== Supplied data ==

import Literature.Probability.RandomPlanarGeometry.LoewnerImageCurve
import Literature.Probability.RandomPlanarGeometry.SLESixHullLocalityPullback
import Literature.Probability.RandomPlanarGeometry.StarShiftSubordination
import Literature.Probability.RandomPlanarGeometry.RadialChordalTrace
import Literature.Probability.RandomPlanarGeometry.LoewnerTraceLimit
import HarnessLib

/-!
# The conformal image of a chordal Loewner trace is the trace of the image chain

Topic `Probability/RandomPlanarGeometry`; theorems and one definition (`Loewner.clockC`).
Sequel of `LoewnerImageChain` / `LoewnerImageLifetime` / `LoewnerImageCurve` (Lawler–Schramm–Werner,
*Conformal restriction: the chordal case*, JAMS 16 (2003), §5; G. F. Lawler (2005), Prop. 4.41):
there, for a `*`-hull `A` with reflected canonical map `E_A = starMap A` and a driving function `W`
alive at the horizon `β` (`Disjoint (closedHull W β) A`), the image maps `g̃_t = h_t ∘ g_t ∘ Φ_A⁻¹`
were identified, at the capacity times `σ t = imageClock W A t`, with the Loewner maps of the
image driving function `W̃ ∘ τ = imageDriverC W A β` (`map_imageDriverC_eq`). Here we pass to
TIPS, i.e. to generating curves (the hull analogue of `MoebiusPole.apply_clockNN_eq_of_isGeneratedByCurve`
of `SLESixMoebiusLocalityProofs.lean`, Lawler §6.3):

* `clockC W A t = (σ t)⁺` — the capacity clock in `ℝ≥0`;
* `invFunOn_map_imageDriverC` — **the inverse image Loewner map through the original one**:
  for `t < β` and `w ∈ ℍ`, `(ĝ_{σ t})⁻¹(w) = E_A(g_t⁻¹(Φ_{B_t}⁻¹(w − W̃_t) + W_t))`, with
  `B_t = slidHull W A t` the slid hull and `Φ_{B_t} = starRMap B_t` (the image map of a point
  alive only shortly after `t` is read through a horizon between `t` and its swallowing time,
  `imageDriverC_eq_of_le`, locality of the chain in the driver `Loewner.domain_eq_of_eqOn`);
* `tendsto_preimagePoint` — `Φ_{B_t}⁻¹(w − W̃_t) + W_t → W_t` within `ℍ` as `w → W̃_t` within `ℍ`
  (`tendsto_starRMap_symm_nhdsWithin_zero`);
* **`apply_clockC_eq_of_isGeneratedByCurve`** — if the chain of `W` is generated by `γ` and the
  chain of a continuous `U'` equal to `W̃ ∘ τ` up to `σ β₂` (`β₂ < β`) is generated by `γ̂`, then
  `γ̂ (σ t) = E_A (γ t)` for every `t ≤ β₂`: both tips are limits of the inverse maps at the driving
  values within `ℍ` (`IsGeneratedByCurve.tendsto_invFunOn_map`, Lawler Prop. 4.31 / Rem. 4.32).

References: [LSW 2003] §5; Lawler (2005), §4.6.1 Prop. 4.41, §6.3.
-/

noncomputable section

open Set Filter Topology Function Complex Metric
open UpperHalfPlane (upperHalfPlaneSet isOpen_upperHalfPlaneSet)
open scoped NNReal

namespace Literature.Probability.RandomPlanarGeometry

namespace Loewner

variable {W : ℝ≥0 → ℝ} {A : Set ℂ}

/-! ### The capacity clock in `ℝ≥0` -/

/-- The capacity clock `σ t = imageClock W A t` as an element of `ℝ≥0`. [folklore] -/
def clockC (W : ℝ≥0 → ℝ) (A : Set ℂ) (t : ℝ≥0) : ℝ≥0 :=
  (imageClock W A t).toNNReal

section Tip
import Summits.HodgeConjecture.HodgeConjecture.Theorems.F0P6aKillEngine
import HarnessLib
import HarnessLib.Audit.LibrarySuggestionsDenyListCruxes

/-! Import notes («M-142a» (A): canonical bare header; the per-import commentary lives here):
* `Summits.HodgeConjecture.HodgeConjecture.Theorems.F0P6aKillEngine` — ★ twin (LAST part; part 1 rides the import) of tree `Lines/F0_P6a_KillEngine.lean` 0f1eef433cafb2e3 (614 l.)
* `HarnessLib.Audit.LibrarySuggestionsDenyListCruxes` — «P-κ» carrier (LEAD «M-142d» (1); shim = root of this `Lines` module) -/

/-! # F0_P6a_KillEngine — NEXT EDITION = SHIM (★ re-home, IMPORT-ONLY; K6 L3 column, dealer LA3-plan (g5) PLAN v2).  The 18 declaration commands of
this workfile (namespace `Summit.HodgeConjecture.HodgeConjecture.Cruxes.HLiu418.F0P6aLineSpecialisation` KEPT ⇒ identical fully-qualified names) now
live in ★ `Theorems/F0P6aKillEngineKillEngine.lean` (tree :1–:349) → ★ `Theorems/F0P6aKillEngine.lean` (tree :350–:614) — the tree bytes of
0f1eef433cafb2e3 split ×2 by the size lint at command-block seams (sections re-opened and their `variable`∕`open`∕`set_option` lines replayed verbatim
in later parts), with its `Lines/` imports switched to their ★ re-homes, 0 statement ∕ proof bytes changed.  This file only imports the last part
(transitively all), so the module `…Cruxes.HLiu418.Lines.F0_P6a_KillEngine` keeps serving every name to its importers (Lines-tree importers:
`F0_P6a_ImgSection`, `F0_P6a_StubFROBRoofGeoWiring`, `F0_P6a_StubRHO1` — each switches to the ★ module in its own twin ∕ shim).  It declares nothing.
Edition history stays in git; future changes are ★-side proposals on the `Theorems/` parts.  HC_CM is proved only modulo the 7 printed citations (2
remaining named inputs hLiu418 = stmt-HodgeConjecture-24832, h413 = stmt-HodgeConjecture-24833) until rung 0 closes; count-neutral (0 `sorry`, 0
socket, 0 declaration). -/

===

Work task: Once the line with "if the chain" is found in the records above, print exactly that line and every line after it through the line with "(A): canonical bare".

Final answer:
* **`apply_clockC_eq_of_isGeneratedByCurve`** — if the chain of `W` is generated by `γ` and the
  chain of a continuous `U'` equal to `W̃ ∘ τ` up to `σ β₂` (`β₂ < β`) is generated by `γ̂`, then
  `γ̂ (σ t) = E_A (γ t)` for every `t ≤ β₂`: both tips are limits of the inverse maps at the driving
  values within `ℍ` (`IsGeneratedByCurve.tendsto_invFunOn_map`, Lawler Prop. 4.31 / Rem. 4.32).

References: [LSW 2003] §5; Lawler (2005), §4.6.1 Prop. 4.41, §6.3.
-/

noncomputable section

open Set Filter Topology Function Complex Metric
open UpperHalfPlane (upperHalfPlaneSet isOpen_upperHalfPlaneSet)
open scoped NNReal

namespace Literature.Probability.RandomPlanarGeometry

namespace Loewner

variable {W : ℝ≥0 → ℝ} {A : Set ℂ}

/-! ### The capacity clock in `ℝ≥0` -/

/-- The capacity clock `σ t = imageClock W A t` as an element of `ℝ≥0`. [folklore] -/
def clockC (W : ℝ≥0 → ℝ) (A : Set ℂ) (t : ℝ≥0) : ℝ≥0 :=
  (imageClock W A t).toNNReal

section Tip
import Summits.HodgeConjecture.HodgeConjecture.Theorems.F0P6aKillEngine
import HarnessLib
import HarnessLib.Audit.LibrarySuggestionsDenyListCruxes

/-! Import notes («M-142a» (A): canonical bare header; the per-import commentary lives here):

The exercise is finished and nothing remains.